Policy should be a matter of configuration rather than hand-crafted code. For most use cases, it should be able to follow a well-documented deployment pattern already in use by others.

policy_graphic

The Policy Interface

All policy (rules) to be invoked by this system must conform to a simple interface of two parameters (both serialized JSON strings) known as the parameters and the configuration. This policy may be implemented in any rule language or as a simple rule engine plugin.

For example, in the iRODS Rule Language

irods_policy_example_policy_implementation(*parameters, *configuration) {
    writeLine("stdout", "Hello, World!")
}

Or in Python, to be used by the Python Rule Engine Plugin:

def irods_policy_example_policy_implementation(rule_args, callback, rei):
# Parameters    rule_args[1]
# Configuration rule_args[2]

The parameters contain all the information captured by the event handler, or may be passed in as a prepopulated JSON object when configured. These values may change depending on how the policy is configured and the contract between the policy and the event handlers used. The configuration may contain any other pertinent information that the policy may need at the time of invocation. This is a way to externalize any variables the policy may leverage, such as a specific attribute to use for metadata application.

Policy may be invoked directly, by an event handler or by the Query Processor. This will be discussed later.

Event Handlers

Event handlers are a classification of rule engine plugin which consume dynamic policy enforcement points related to a noun within iRODS and invoke policy configured for events generated by the plugin. There exists one event handler per noun in the system.

The complete list is:

  • Data Objects
  • Collections
  • Metadata
  • Resources
  • Users and Groups

The policy to be invoked is a matter of the plugin-specific configuration within /etc/irods/server_config.json for a given instance of an event handler. The "plugin_specific_configuration" object for the given instance will look for a JSON array "policies_to_invoke", which itself is a series of JSON objects. These objects are the configuration of a policy to invoke for a given series of events.

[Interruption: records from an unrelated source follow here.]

import Summits.MatrixMultiplication.MatrixMultiplication.Theorems.AbelianSTPPCensusTAStatDDefs

/-!
# T_A certificate, fourth range `6191 … 6379` (static t*-indexed linear checker, free budget parameter, two-member fallback): kernel evaluation, shape checks, volumes `2622 … 3093`

Cell mm-stpp (rung F-M1), threshold T_A = `τ = 2.371`; checker in `AbelianSTPPCensusTAStatDDefs.lean`, table in `AbelianSTPPCensusTAStatDData.lean`.
`decide` with kernel reduction (standard axioms; no `native_decide`), `Elab.async false`; consumed by `TAStatD.checkV_sound` / `TAStatD.domV_sound` / `TAStatD.m2V_sound`
in the leaf `AbelianSTPPCensusLeafTA6379Closed.lean`.
WHAT THIS IS NOT: arithmetic on shape lists only; no statement about STPP families or `ω`.
-/

set_option linter.dupNamespace false
set_option autoImplicit false
set_option Elab.async false

namespace Summit.MatrixMultiplication.MatrixMultiplication.Theorems.TAStatD

set_option maxHeartbeats 0 in
/-- Check chunk: every sorted candidate shape of the volumes `2622 … 2742` passes `checkShape` (44968 (shape, bucket) checks). [original] -/
theorem ck2622 : TAStatD.checkV 121 2622 = true := by decide +kernel

set_option maxHeartbeats 0 in
/-- Check chunk: every sorted candidate shape of the volumes `2743 … 2859` passes `checkShape` (44084 (shape, bucket) checks). [original] -/
theorem ck2743 : TAStatD.checkV 117 2743 = true := by decide +kernel

set_option maxHeartbeats 0 in
/-- Check chunk: every sorted candidate shape of the volumes `2860 … 2975` passes `checkShape` (44104 (shape, bucket) checks). [original] -/
theorem ck2860 : TAStatD.checkV 116 2860 = true := by decide +kernel

set_option maxHeartbeats 0 in
/-- Check chunk: every sorted candidate shape of the volumes `2976 … 3093` passes `checkShape` (44610 (shape, bucket) checks). [original] -/
theorem ck2976 : TAStatD.checkV 118 2976 = true := by decide +kernel

end Summit.MatrixMultiplication.MatrixMultiplication.Theorems.TAStatD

The policy objects contain:

  • conditional
  • active_policy_clauses
  • events
  • policy_to_invoke

Conditional

A conditional describes a set of conditions which must be met in order to invoke the policy. These are a series of regular expressions which match the nouns involved. This could be the logical_path, metadata_applied, metadata_exists, user_name, source_resource, or destination_resource. The metadata conditionals are separated into two flavors, one for the application of metadata and one for invoking policy based on the existence of metadata. The metadata_exists conditional will test for the existence of matching metadata on any entity_type configured. The "entity_type" for the metadata maps to the iRODS nouns which are: "data_object", "collection", "resource", and "user". To match metadata that may exist anywhere in a logical path, a recursive flag may be set to walk the path looking for matching metadata.

An example might be:

"conditional" : {
    "logical_path" : "/tempZone/home/*",
    "metadata_applied" : {
        "attribute" : "foo*",
        "value" : "bar*",
        "units" : "baz*",
        "entity_type" : "data_object"
    }
}

An example for matching metadata in a logical path used to invoke an indexing event:

"conditional" : {
    "logical_path" : "/tempZone/home/*",
    "metadata_exists" : {
        "recursive" : "true",
        "attribute" : "irods::indexing::index",
        "value" : "elasticsearch::full_text",
        "entity_type" : "data_object"
    }
}

An example matching data objects put into a destination root resource:

"conditional" : {
    "logical_path" : "/tempZone/home/*",
    "destination_resource " : "dest_resc_*"
}

Active Policy Clauses

"active_policy_clauses" is a JSON array of one or more of the following strings: "pre", "post", "except", "finally". These map to which dynamic policy enforcement points are invoked at which point in the operation flow.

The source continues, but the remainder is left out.